Watson & Weber Characteristics


Watson and Webber worked closely with the poet e.e. cummings on The Fall of the House of Usher and on an unfinished piece entiltled The Dinner Party. The fact that Watson and Webber worked closely with a poet is not surprising because their two most well-known films, The Fall of the House of Usher and Lot in Sodom, are literary extensions. cummings was a painter as well as a poet. This made the teamwork between the three very successful because they were all able to see the art through the other's main medium. Watson and Webber were filmmakers, but the inspirations for their films came from literary means. e.e. cummings was known for his poetry, but he was also gifted in the visual arts. In fact, cummings described his poetry as "poem pictures". Interestingly, despite the literary influence on their films, the films really do not follow a narrative.

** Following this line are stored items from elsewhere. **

import Literature.Geometry.Lorentzian.KerrBoyerLindquistLeafMap
import Literature.Analysis.Calculus.LocalAzimuth
import HarnessLib

/-!
# The Boyer–Lindquist slice of Kerr as a map from quasi-isotropic Cartesian coordinates, II:
# the differential of the leaf map and its induced metric off the axis

Support file (all results proved; the definitions are explicit closed-form expressions, no named
facts), step 4 of the statement that the Boyer–Lindquist slice of Kerr is an exact Kerr leaf
with Dafermos–Rodnianski-admissible asymptotics (`KerrBoyerLindquistSliceIngoing`,
`…QuasiIsotropic`, `…LeafMap`).

About an off-axis point `x` the leaf map `Kerr.BL.leafRep M a b` (`…LeafMap.lean`) factors
through Kerr's ingoing coordinates: with the local azimuth `Φ_x` of `LocalAzimuth.lean`,

  `leafRep = Ψ ∘ σ` near `x`,  `σ(y) = (F(R(‖y‖)), R(‖y‖), y₃/‖y‖, Φ_x(y) + G(R(‖y‖)))`

(`Kerr.BL.coordSection`, `chartFun_coordSection_eventuallyEq`; `Ψ = Kerr.Ingoing.chartFun`), and
the differential of `σ` at `x` is the Boyer–Lindquist lift of the slice differentials of step 2,
`dσ_x v = blLift(dR v, dμ v, dφ v)` with `dR = (q/ρ)(⟪x, ·⟫/ρ)` (`hasFDerivAt_coordSection`,
`coordSectionDeriv_apply`). Hence (`hasFDerivAt_leafRep`) **`d(leafRep)_x = J_{σ x} ∘ dσ_x`**
(`J` the Jacobian of `Ψ`, `Kerr.Ingoing.hasFDerivAt_chartFun`), and by the pull-back identity
`g_{Ψ u}(J v, J w) = g^{in}_u(v, w)` (`Kerr.Ingoing.kerrBilin_jac`) together with
`bilin_blLift_quasiIsotropic` (step 2) the **induced metric of the leaf map at an off-axis point
is the closed form `blHRep`** (`bilin_fderiv_leafRep`):

  `g_{leafRep x}(d leafRep v, d leafRep w) = (Σ/ρ²)⟪v, w⟫ + (a²(Σ + 2MR)/Σ) ϖ(v)ϖ(w)`.

(The axis is handled in the sequel by continuity.) References: Brandt–Seidel, Phys. Rev. D 54
(1996) 1403, §II; Visser arXiv:0706.0622, §4–§5; Boyer–Lindquist 1967.
-/

noncomputable section

open Bundle TopologicalSpace Set Module Real Filter
open scoped InnerProductSpace Topology ContDiff

namespace Literature.Geometry.Lorentzian

namespace Kerr.BL

open Kerr.Ingoing Literature.Analysis.Calculus

/-! ### Spherical bookkeeping at off-axis points -/

/-- Off the axis a point is nonzero. [folklore] -/
theorem ne_zero_of_offAxis {y : E3} (hy : y 0 ≠ 0 ∨ y 1 ≠ 0) : y ≠ 0 := by
  rintro rfl
  simp at hy

/-- `x₁² + x₂² ≠ 0` off the axis. [folklore] -/
theorem sq_add_sq_ne_zero_of_offAxis {y : E3} (hy : y 0 ≠ 0 ∨ y 1 ≠ 0) : y 0 ^ 2 + y 1 ^ 2 ≠ 0 := by
  rcases hy with h | h
  · have : 0 < y 0 ^ 2 := by positivity
    nlinarith [sq_nonneg (y 1)]
  · have : 0 < y 1 ^ 2 := by positivity
    nlinarith [sq_nonneg (y 0)]

/-- Off the axis `−1 < y₃/‖y‖ < 1`. [folklore] -/
theorem div_norm_mem_Ioo {y : E3} (hy : y 0 ≠ 0 ∨ y 1 ≠ 0) : -1 < y 2 / ‖y‖ ∧ y 2 / ‖y‖ < 1 := by
  have hn : ‖y‖ ^ 2 = y 0 ^ 2 + y 1 ^ 2 + y 2 ^ 2 := E3.norm_sq y
  have hP : 0 < y 0 ^ 2 + y 1 ^ 2 := by
    have := sq_add_sq_ne_zero_of_offAxis hy
    positivity
  have hρ : 0 < ‖y‖ := norm_pos_iff.2 (ne_zero_of_offAxis hy)
  have h2 : y 2 ^ 2 < ‖y‖ ^ 2 := by rw [hn]; linarith
  have habs : |y 2| < ‖y‖ := abs_lt_of_sq_lt_sq' h2 hρ.le |>.2 |> fun h ↦ by
    exact abs_lt.2 ⟨(abs_lt_of_sq_lt_sq' h2 hρ.le).1, h⟩
  rw [abs_lt] at habs
  constructor
  · rw [lt_div_iff₀ hρ]; linarith
  · rw [div_lt_one hρ]; linarith

/-- **The point with spherical data `(‖y‖, arccos(y₃/‖y‖), φ)` is `y`** whenever `φ` is an
azimuth of `y` (`cos φ = y₁/√(y₁²+y₂²)`, `sin φ = y₂/√(y₁²+y₂²)`):
`y = Y_0(‖y‖, arccos(y₃/‖y‖), φ) = ‖y‖ n̂` (`sin arccos t = √(1 − t²) = √(y₁²+y₂²)/‖y‖`). [folklore] -/
theorem kerrStar_norm_arccos_eq {y : E3} (hy : y 0 ≠ 0 ∨ y 1 ≠ 0) {φ : ℝ}
    (hc : Real.cos φ = y 0 / Real.sqrt (y 0 ^ 2 + y 1 ^ 2))
    (hs : Real.sin φ = y 1 / Real.sqrt (y 0 ^ 2 + y 1 ^ 2)) :
    kerrStar 0 ‖y‖ (arccos (y 2 / ‖y‖)) φ = y := by
  have hn : ‖y‖ ^ 2 = y 0 ^ 2 + y 1 ^ 2 + y 2 ^ 2 := E3.norm_sq y
  have hρ : 0 < ‖y‖ := norm_pos_iff.2 (ne_zero_of_offAxis hy)
  have hP : 0 < y 0 ^ 2 + y 1 ^ 2 := by
    have := sq_add_sq_ne_zero_of_offAxis hy
    positivity
  set r₂ := Real.sqrt (y 0 ^ 2 + y 1 ^ 2) with hr₂
  have hr₂pos : 0 < r₂ := Real.sqrt_pos.2 hP
  have hr₂sq : r₂ ^ 2 = y 0 ^ 2 + y 1 ^ 2 := Real.sq_sqrt hP.le
  obtain ⟨hlo, hhi⟩ := div_norm_mem_Ioo hy
  have hcosθ : Real.cos (arccos (y 2 / ‖y‖)) = y 2 / ‖y‖ := cos_arccos hlo.le hhi.le
  have hsinθ : Real.sin (arccos (y 2 / ‖y‖)) = r₂ / ‖y‖ := by
    rw [sin_arccos]
    have h1 : 1 - (y 2 / ‖y‖) ^ 2 = (r₂ / ‖y‖) ^ 2 := by
      rw [div_pow, div_pow, hr₂sq]
      field_simp
      linarith [hn]
    rw [h1, Real.sqrt_sq (by positivity)]
  ext i
  fin_cases i
  · show kerrStar 0 ‖y‖ (arccos (y 2 / ‖y‖)) φ 0 = y 0
    rw [kerrStar_apply_zero, hc, hsinθ]
    field_simp
    ring
  · show kerrStar 0 ‖y‖ (arccos (y 2 / ‖y‖)) φ 1 = y 1
    rw [kerrStar_apply_one, hs, hc, hsinθ]
    field_simp
    ring
  · show kerrStar 0 ‖y‖ (arccos (y 2 / ‖y‖)) φ 2 = y 2
    rw [kerrStar_apply_two, hcosθ]
    field_simp

/-- With the local azimuth of `LocalAzimuth.lean`: `y = Y_0(‖y‖, arccos(y₃/‖y‖), Φ_x(y))` for all
`y` off the axis with `c̄(x) z(y)` in the slit plane (in particular eventually near `x`). [folklore] -/
theorem kerrStar_norm_arccos_localAzimuth {x y : E3} (hx : x 0 ≠ 0 ∨ x 1 ≠ 0)
    (hy : y 0 ≠ 0 ∨ y 1 ≠ 0) :
    kerrStar 0 ‖y‖ (arccos (y 2 / ‖y‖)) (localAzimuth x y) = y :=
  kerrStar_norm_arccos_eq hy ((cos_localAzimuth hx hy).trans (by rw [norm_zCLM]))
    ((sin_localAzimuth hx hy).trans (by rw [norm_zCLM]))

/-! ### The coordinate section and its differential -/

variable (M a b : ℝ)

/-- **The coordinate section about `x`**: `σ(y) = (F(R(‖y‖)), R(‖y‖), y₃/‖y‖, Φ_x(y) + G(R(‖y‖)))`
— the ingoing Kerr coordinates `(t*, r, μ, φ_in)` of the Boyer–Lindquist leaf point over `y`, with
the local azimuth `Φ_x` as Boyer–Lindquist azimuth. Visser arXiv:0706.0622, §5; Brandt–Seidel 1996,
§II. [cite: BrandtSeidel1996, §II] -/
def coordSection (x y : E3) : E4 :=
  !₂[heightBL M a b (qiRadius M a ‖y‖), qiRadius M a ‖y‖, y 2 / ‖y‖,
    localAzimuth x y + twistBL M a b (qiRadius M a ‖y‖)]

/-- Component formulas. [cite: BrandtSeidel1996, §II] -/
@[simp] theorem coordSection_apply_zero (x y : E3) :
    coordSection M a b x y 0 = heightBL M a b (qiRadius M a ‖y‖) := rfl

/-- Component formulas. [cite: BrandtSeidel1996, §II] -/
@[simp] theorem coordSection_apply_one (x y : E3) : coordSection M a b x y 1 = qiRadius M a ‖y‖ := rfl

/-- Component formulas. [cite: BrandtSeidel1996, §II] -/
@[simp] theorem coordSection_apply_two (x y : E3) : coordSection M a b x y 2 = y 2 / ‖y‖ := rfl

/-- Component formulas. [cite: BrandtSeidel1996, §II] -/
@[simp] theorem coordSection_apply_three (x y : E3) :
    coordSection M a b x y 3 = localAzimuth x y + twistBL M a b (qiRadius M a ‖y‖) := rfl

/-- The radial differential `dR_x = (q(ρ)/ρ) ⟪x, ·⟫/ρ` (`R′ = q/ρ`, chain rule with `d‖·‖`).
[cite: BrandtSeidel1996, §II] -/
def dRCLM (x : E3) : E3 →L[ℝ] ℝ :=
  (qiRoot M a ‖x‖ / ‖x‖ * ‖x‖⁻¹) • E3.covec x

/-- `dR_x(v) = (q/ρ)(⟪x, v⟫/ρ)`. [cite: BrandtSeidel1996, §II] -/
@[simp] theorem dRCLM_apply (x v : E3) :
    dRCLM M a x v = qiRoot M a ‖x‖ / ‖x‖ * (⟪x, v⟫_ℝ / ‖x‖) := by
  simp [dRCLM, div_eq_mul_inv]; ring

/-- The latitude differential `dμ_x = ρ⁻¹ dy₃ − (x₃/ρ³) ⟪x, ·⟫`. [folklore] -/
def dMuCLM (x : E3) : E3 →L[ℝ] ℝ :=
  ‖x‖⁻¹ • (EuclideanSpace.proj (𝕜 := ℝ) (2 : Fin 3) : E3 →L[ℝ] ℝ) - (x 2 / ‖x‖ ^ 3) • E3.covec x

/-- `dμ_x(v) = dMu x v`. [folklore] -/
@[simp] theorem dMuCLM_apply {x : E3} (hx : x ≠ 0) (v : E3) : dMuCLM x v = dMu x v := by
  have hρ : ‖x‖ ≠ 0 := norm_ne_zero_iff.2 hx
  simp [dMuCLM, dMu]
  field_simp

variable {M a b}

/-- **The differential of the coordinate section** at its base point:
`dσ_x = dR ⊗ (F′, 1, 0, G′) + dμ ⊗ ∂_μ + dφ ⊗ ∂_φ`. [cite: BrandtSeidel1996, §II] -/
def coordSectionDeriv (M a : ℝ) (x : E3) : E3 →L[ℝ] E4 :=
  (dRCLM M a x).smulRight (blLift M a (qiRadius M a ‖x‖) 1 0 0) +
    (dMuCLM x).smulRight (E4.basisVector 2) + (dPhiCLM x).smulRight (E4.basisVector 3)

/-- **`dσ_x(v) = blLift(dR v, dμ v, dφ v)`**: the differential of the coordinate section is the
Boyer–Lindquist lift (step 1) of the slice differentials (step 2). [cite: BrandtSeidel1996, §II] -/
theorem coordSectionDeriv_apply {x : E3} (hx : x 0 ≠ 0 ∨ x 1 ≠ 0) (v : E3) :
    coordSectionDeriv M a x v =
      blLift M a (qiRadius M a ‖x‖) (qiRoot M a ‖x‖ / ‖x‖ * (⟪x, v⟫_ℝ / ‖x‖)) (dMu x v)
        (dPhi x v) := by
  have hx0 := ne_zero_of_offAxis hx
  ext i
  fin_cases i <;>
    simp [coordSectionDeriv, blLift, dMuCLM_apply hx0, dPhi, E4.basisVector] <;> ring

/-- A map into `E4` has a Fréchet derivative iff its four components do. [folklore] -/
private theorem hasFDerivAt_e4_iff {f : E3 → E4} {f' : E3 →L[ℝ] E4} {x : E3} :
    HasFDerivAt f f' x ↔ ∀ i, HasFDerivAt (fun y ↦ f y i) ((EuclideanSpace.proj i).comp f') x := by
  rw [← hasFDerivWithinAt_univ, hasFDerivWithinAt_euclidean]
  simp only [hasFDerivWithinAt_univ]

/-- **The coordinate section is differentiable at its base point with derivative
`coordSectionDeriv`** (`‖x‖ > ρH`, `x` off the axis, base `b > rH`): chain rules for
`F ∘ R ∘ ‖·‖`, `R ∘ ‖·‖`, `y₃/‖y‖`, `Φ_x + G ∘ R ∘ ‖·‖`. [cite: BrandtSeidel1996, §II] -/
theorem hasFDerivAt_coordSection {x : E3} (hb : rH M a < b) (hρ : rhoH M a < ‖x‖)
    (hx : x 0 ≠ 0 ∨ x 1 ≠ 0) :
    HasFDerivAt (coordSection M a b x) (coordSectionDeriv M a x) x := by
  have hx0 : x ≠ 0 := ne_zero_of_offAxis hx
  have hρ0 : ‖x‖ ≠ 0 := norm_ne_zero_iff.2 hx0
  have hR : rH M a < qiRadius M a ‖x‖ := qiRadius_gt_rH hρ
  -- the basic differentials
  have hnorm : HasFDerivAt (fun y : E3 ↦ ‖y‖) (‖x‖⁻¹ • E3.covec x) x := hasFDerivAt_norm_E3 hx0
  have hRad : HasFDerivAt (fun y : E3 ↦ qiRadius M a ‖y‖) (dRCLM M a x) x := by
    have h := (hasDerivAt_qiRadius M a hρ0).comp_hasFDerivAt x hnorm
    refine h.congr_fderiv ?_
    rw [dRCLM, smul_smul]
  have hF : HasFDerivAt (fun y : E3 ↦ heightBL M a b (qiRadius M a ‖y‖))
      (blSlopeT M a (qiRadius M a ‖x‖) • dRCLM M a x) x :=
    (hasDerivAt_heightBL hb hR).comp_hasFDerivAt x hRad
  have hG : HasFDerivAt (fun y : E3 ↦ twistBL M a b (qiRadius M a ‖y‖))
      (blSlopePhi M a (qiRadius M a ‖x‖) • dRCLM M a x) x :=
    (hasDerivAt_twistBL hb hR).comp_hasFDerivAt x hRad
  have hμ : HasFDerivAt (fun y : E3 ↦ y 2 / ‖y‖) (dMuCLM x) x := by
    have h2 : HasFDerivAt (fun y : E3 ↦ y 2) (EuclideanSpace.proj (𝕜 := ℝ) (2 : Fin 3)) x :=
      (EuclideanSpace.proj (𝕜 := ℝ) (2 : Fin 3)).hasFDerivAt
    have hinv : HasFDerivAt (fun y : E3 ↦ ‖y‖⁻¹) ((-(‖x‖ ^ 2)⁻¹) • (‖x‖⁻¹ • E3.covec x)) x :=
      (hasDerivAt_inv hρ0).comp_hasFDerivAt x hnorm
    have h := h2.mul hinv
    have hfun : (fun y : E3 ↦ y 2 / ‖y‖) = fun y ↦ y 2 * ‖y‖⁻¹ := rfl
    rw [hfun]
    refine h.congr_fderiv ?_
    ext v
    rw [dMuCLM_apply hx0]
    simp [dMu, smul_eq_mul]
    field_simp
    ring
  have hΦ : HasFDerivAt (localAzimuth x) (dPhiCLM x) x := hasFDerivAt_localAzimuth hx
  rw [hasFDerivAt_e4_iff]
  intro i
  fin_cases i
  · -- `t* = F(R(‖y‖))`
    refine hF.congr_fderiv ?_
    ext v
    simp [coordSectionDeriv, blLift, E4.basisVector, smul_eq_mul]
    ring
  · -- `r = R(‖y‖)`
    refine hRad.congr_fderiv ?_
    ext v
    simp [coordSectionDeriv, blLift, E4.basisVector]
  · -- `μ = y₃/‖y‖`
    refine hμ.congr_fderiv ?_
    ext v
    simp [coordSectionDeriv, blLift, E4.basisVector]
  · -- `φ_in = Φ_x + G(R(‖y‖))`
    refine (hΦ.add hG).congr_fderiv ?_
    ext v
    simp [coordSectionDeriv, blLift, E4.basisVector, smul_eq_mul]
    ring

/-! ### The leaf map factors through the chart; its differential; the induced metric -/

/-- The coordinate section at its base point lies in the coordinate domain of the ingoing chart
(`R > max r₀ 0`, `−1 < x₃/ρ < 1` off the axis). [cite: arXiv07060622, §4] -/
theorem coordSection_mem_coordDomain {r₀ : ℝ} {x y : E3} (hy : y 0 ≠ 0 ∨ y 1 ≠ 0)
    (hR : max r₀ 0 < qiRadius M a ‖y‖) : coordSection M a b x y ∈ coordDomain r₀ := by
  rw [mem_coordDomain, coordSection_apply_one, coordSection_apply_two]
  exact ⟨hR, div_norm_mem_Ioo hy⟩

/-- **Pointwise factorisation**: for `y` off the axis with `R(‖y‖) > max r₀ 0` and `c̄(x) z(y)` in
the slit plane, `Ψ(σ_x(y)) = leafRep y`. [cite: arXiv07060622, §4] -/
theorem chartFun_coordSection {r₀ : ℝ} {x y : E3} (hx : x 0 ≠ 0 ∨ x 1 ≠ 0) (hy : y 0 ≠ 0 ∨ y 1 ≠ 0)
    (hR : max r₀ 0 < qiRadius M a ‖y‖) :
    chartFun a r₀ (coordSection M a b x y) = leafRep M a b y := by
  have hρ : 0 < ‖y‖ := norm_pos_iff.2 (ne_zero_of_offAxis hy)
  rw [chartFun_eq (coordSection_mem_coordDomain hy hR), coordSection_apply_zero,
    coordSection_apply_one, coordSection_apply_two, coordSection_apply_three, leafRep,
    ← leafSpatial_kerrStar M a b hρ, kerrStar_norm_arccos_localAzimuth hx hy]

/-- **Local factorisation**: near an off-axis `x` with `R(‖x‖) > max r₀ 0`,
`Ψ ∘ σ_x = leafRep`. [cite: arXiv07060622, §4] -/
theorem chartFun_coordSection_eventuallyEq {r₀ : ℝ} {x : E3} (hx : x 0 ≠ 0 ∨ x 1 ≠ 0)
    (hR : max r₀ 0 < qiRadius M a ‖x‖) :
    (fun y ↦ chartFun a r₀ (coordSection M a b x y)) =ᶠ[𝓝 x] leafRep M a b := by
  -- off-axis is open, `y ↦ R(‖y‖)` is continuous at `x ≠ 0`
  have hx0 : x ≠ 0 := ne_zero_of_offAxis hx
  have h1 : ∀ᶠ y in 𝓝 x, y 0 ≠ 0 ∨ y 1 ≠ 0 := by
    have ho : IsOpen {y : E3 | y 0 ≠ 0 ∨ y 1 ≠ 0} :=
      (isOpen_ne_fun (EuclideanSpace.proj (𝕜 := ℝ) (0 : Fin 3)).continuous continuous_const).union
        (isOpen_ne_fun (EuclideanSpace.proj (𝕜 := ℝ) (1 : Fin 3)).continuous continuous_const)
    exact ho.mem_nhds hx
  have h2 : ∀ᶠ y in 𝓝 x, max r₀ 0 < qiRadius M a ‖y‖ := by
    have hc : ContinuousAt (fun y : E3 ↦ qiRadius M a ‖y‖) x :=
      (contDiffAt_qiRadius_norm M a hx0 (n := 0)).continuousAt
    exact hc.eventually (isOpen_Ioi.mem_nhds hR)
  filter_upwards [h1, h2] with y hy hRy
  exact chartFun_coordSection hx hy hRy

/-- **The differential of the leaf map at an off-axis point is `J ∘ dσ`**:
`d(leafRep)_x = J_{σ x} ∘ coordSectionDeriv x` (`‖x‖ > ρH`, `R(‖x‖) > max r₀ 0`, base `b > rH`).
[cite: arXiv07060622, §4] -/
theorem hasFDerivAt_leafRep {r₀ : ℝ} {x : E3} (hb : rH M a < b) (hρ : rhoH M a < ‖x‖)
    (hx : x 0 ≠ 0 ∨ x 1 ≠ 0) (hR : max r₀ 0 < qiRadius M a ‖x‖) :
    HasFDerivAt (leafRep M a b) ((jac a (coordSection M a b x x)).comp (coordSectionDeriv M a x)) x :=
  ((hasFDerivAt_chartFun (coordSection_mem_coordDomain hx hR)).comp x
    (hasFDerivAt_coordSection hb hρ hx)).congr_of_eventuallyEq
      (chartFun_coordSection_eventuallyEq hx hR).symm

/-- **The induced metric of the leaf map at an off-axis point is `blHRep`**:
`g_{leafRep x}(d leafRep v, d leafRep w) = (Σ/ρ²)⟪v, w⟫ + (a²(Σ + 2MR)/Σ) ϖ(v)ϖ(w)` — the
Boyer–Lindquist slice metric in quasi-isotropic Cartesian coordinates (`kerrBilin_jac` +
`bilin_blLift_quasiIsotropic`). Brandt–Seidel 1996, §II; Boyer–Lindquist 1967, (2.13).
[cite: BrandtSeidel1996, §II] -/
theorem bilin_fderiv_leafRep {r₀ : ℝ} {x : E3} (hb : rH M a < b) (hρ : rhoH M a < ‖x‖)
    (hx : x 0 ≠ 0 ∨ x 1 ≠ 0) (hR : max r₀ 0 < qiRadius M a ‖x‖) (v w : E3) :
    Kerr.bilin M a (leafRep M a b x) (fderiv ℝ (leafRep M a b) x v) (fderiv ℝ (leafRep M a b) x w) =
      blHRep M a x v w := by
  have hmem := coordSection_mem_coordDomain (M := M) (a := a) (b := b) (x := x) hx hR
  rw [(hasFDerivAt_leafRep hb hρ hx hR).fderiv, ← chartFun_coordSection hx hx hR]
  simp only [ContinuousLinearMap.comp_apply]
  rw [kerrBilin_jac hmem, coordSectionDeriv_apply hx, coordSectionDeriv_apply hx]
  have hu1 : coordSection M a b x x 1 = qiRadius M a ‖x‖ := rfl
  rw [show qiRadius M a ‖x‖ = coordSection M a b x x 1 from rfl]
  exact bilin_blLift_quasiIsotropic (sq_add_sq_ne_zero_of_offAxis hx) hu1 rfl
    (sigma_ne_zero hmem) (qiRoot_pos_of_rhoH_lt hρ).ne' v w

end Kerr.BL

end Literature.Geometry.Lorentzian

end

Watson and Webber believed strongly in the separation between art and politics. They combined aspects of expressionism, surrealism, futurism and cubism into their work. It is often said that Watson and Webber's films are remarkably similar to the films of Robert Wiene. Watson and Webber were apparently influenced by the European avant-guarde.

Watson and Webber experimented with sound films a great deal. In It Never Happened Watson and Webber used sound film conventions only to turn around and make fun of these very conventions. This is irony typical of Watson and Webber's work as they were known for stating that they chose to make a film about Poe's The Fall of the House of Usher because they "had not seen it in a while and would be free of its influence".

Watson and Webber did not like their work to be referred to as modernist. They would rather that people refer to their work as amateur. In fact, Watson often spoke out against modernism. Watson wanted things to return to more classical standards. Watson also declared that his friend, e.e. cummings, should not be classified as a modernist.

Another characteristic of Watson and Webber's work is their dealings with homosexual erotica. They explore male homosexuality in Lot in Sodom. Gay male desire is explored and experimented with in the film. This has made Watson and Webber remain highly regarded in the gay community.